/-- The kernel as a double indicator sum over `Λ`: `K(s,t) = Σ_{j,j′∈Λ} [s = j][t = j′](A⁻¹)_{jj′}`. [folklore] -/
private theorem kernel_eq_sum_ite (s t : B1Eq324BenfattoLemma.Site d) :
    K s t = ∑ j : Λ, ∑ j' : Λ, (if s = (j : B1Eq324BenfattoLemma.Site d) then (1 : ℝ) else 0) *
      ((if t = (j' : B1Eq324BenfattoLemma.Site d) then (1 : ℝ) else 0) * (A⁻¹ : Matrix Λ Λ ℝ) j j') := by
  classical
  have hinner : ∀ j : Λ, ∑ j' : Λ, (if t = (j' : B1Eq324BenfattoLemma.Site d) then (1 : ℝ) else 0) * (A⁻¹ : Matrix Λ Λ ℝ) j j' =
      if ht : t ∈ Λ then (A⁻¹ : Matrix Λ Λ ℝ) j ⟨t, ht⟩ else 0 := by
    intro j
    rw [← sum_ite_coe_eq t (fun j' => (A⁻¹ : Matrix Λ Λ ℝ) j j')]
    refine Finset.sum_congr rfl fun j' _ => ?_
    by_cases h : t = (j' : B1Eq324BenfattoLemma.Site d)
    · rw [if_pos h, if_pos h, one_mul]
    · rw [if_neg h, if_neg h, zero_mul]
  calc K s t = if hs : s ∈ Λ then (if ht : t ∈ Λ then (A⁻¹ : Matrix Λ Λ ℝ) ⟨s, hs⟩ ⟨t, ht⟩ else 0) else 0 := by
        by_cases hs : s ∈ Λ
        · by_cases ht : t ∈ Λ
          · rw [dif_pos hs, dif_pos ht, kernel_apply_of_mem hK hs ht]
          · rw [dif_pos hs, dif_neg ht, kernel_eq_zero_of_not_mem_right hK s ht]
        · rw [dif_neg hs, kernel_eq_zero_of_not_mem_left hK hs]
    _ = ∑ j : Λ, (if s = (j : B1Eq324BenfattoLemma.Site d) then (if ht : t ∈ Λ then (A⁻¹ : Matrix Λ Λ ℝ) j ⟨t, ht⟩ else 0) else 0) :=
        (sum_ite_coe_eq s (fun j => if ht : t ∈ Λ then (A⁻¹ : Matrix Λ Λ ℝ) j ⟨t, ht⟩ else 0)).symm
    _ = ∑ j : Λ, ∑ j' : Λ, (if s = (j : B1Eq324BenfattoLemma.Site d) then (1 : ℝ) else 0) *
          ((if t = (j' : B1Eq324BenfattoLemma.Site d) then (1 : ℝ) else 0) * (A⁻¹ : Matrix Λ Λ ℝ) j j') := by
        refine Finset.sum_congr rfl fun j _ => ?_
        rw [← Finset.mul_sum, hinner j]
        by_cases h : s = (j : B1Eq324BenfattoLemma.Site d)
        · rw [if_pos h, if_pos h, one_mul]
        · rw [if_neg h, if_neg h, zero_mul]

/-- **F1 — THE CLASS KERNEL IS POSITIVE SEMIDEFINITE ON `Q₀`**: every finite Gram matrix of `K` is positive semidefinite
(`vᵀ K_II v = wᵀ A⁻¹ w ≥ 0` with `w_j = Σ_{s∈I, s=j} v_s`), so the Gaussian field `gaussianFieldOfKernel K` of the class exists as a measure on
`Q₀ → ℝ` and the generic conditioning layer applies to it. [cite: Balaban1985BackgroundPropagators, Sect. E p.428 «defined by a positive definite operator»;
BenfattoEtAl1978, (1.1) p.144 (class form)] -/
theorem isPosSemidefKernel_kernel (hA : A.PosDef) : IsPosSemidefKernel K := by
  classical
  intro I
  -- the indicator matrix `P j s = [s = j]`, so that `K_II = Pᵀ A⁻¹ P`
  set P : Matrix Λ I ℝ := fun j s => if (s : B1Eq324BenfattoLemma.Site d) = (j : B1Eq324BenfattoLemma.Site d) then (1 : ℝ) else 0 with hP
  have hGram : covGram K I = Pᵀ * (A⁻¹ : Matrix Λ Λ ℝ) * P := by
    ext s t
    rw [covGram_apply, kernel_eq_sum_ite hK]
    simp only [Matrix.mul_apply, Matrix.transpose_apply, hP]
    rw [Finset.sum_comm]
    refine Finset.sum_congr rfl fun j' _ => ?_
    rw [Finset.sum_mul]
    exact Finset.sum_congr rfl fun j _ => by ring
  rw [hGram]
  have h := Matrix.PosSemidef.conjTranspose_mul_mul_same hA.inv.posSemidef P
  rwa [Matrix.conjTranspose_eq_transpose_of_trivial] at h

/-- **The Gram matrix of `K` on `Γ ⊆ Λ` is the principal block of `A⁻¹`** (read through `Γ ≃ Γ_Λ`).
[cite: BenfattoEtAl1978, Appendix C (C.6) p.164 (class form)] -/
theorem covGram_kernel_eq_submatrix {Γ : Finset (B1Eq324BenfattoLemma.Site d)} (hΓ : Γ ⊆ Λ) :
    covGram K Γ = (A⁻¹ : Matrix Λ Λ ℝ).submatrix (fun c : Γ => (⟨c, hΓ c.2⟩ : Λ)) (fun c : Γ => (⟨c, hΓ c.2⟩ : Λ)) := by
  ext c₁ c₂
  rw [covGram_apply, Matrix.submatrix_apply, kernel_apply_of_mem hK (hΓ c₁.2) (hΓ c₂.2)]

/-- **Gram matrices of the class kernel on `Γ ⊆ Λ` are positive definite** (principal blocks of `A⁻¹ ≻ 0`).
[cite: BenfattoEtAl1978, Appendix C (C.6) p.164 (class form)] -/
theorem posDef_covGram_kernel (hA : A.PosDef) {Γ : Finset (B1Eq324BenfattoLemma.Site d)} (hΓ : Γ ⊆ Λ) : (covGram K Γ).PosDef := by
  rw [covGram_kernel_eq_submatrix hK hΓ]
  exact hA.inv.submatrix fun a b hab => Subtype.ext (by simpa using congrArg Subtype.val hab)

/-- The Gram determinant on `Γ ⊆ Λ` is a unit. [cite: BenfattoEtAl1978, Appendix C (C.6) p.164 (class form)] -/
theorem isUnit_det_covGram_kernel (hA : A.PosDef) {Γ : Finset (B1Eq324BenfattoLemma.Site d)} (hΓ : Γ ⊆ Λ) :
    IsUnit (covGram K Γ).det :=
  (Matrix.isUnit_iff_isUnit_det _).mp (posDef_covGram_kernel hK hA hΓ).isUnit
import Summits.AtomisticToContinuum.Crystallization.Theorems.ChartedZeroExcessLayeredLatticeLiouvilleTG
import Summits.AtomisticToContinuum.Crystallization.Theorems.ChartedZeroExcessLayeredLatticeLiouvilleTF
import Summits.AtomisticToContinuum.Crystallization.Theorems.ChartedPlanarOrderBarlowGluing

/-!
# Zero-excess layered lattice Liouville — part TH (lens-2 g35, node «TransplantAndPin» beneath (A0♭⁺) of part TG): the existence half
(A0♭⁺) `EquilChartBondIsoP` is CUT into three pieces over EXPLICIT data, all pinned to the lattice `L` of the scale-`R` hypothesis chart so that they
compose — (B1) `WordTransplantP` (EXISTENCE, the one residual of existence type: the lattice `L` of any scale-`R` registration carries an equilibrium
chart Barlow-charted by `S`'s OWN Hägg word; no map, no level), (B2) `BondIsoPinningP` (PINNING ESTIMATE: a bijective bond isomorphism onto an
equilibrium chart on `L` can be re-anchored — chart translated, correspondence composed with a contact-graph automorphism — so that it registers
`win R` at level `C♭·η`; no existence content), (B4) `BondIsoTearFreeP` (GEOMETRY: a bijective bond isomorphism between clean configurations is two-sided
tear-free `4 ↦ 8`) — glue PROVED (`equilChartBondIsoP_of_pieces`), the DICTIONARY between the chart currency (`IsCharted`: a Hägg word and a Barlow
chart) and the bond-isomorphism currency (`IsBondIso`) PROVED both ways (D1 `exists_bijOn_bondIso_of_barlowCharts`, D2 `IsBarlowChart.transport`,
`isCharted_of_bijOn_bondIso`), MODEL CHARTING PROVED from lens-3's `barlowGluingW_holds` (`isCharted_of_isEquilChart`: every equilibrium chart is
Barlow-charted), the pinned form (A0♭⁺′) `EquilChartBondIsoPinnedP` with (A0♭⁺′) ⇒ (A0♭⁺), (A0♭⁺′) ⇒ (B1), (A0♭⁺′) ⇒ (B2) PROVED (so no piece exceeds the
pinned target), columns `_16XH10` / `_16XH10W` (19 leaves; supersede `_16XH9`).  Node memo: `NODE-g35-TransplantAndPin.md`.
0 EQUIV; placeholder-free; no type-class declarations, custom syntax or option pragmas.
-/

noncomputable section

++++++++++++++++++++

The lines wanted are those from the one with "equilibrium chart is" through the last line of the records, repeated exactly and with both ends included.

● Result
`isCharted_of_bijOn_bondIso`), MODEL CHARTING PROVED from lens-3's `barlowGluingW_holds` (`isCharted_of_isEquilChart`: every equilibrium chart is
Barlow-charted), the pinned form (A0♭⁺′) `EquilChartBondIsoPinnedP` with (A0♭⁺′) ⇒ (A0♭⁺), (A0♭⁺′) ⇒ (B1), (A0♭⁺′) ⇒ (B2) PROVED (so no piece exceeds the
pinned target), columns `_16XH10` / `_16XH10W` (19 leaves; supersede `_16XH9`).  Node memo: `NODE-g35-TransplantAndPin.md`.
0 EQUIV; placeholder-free; no type-class declarations, custom syntax or option pragmas.
-/

noncomputable section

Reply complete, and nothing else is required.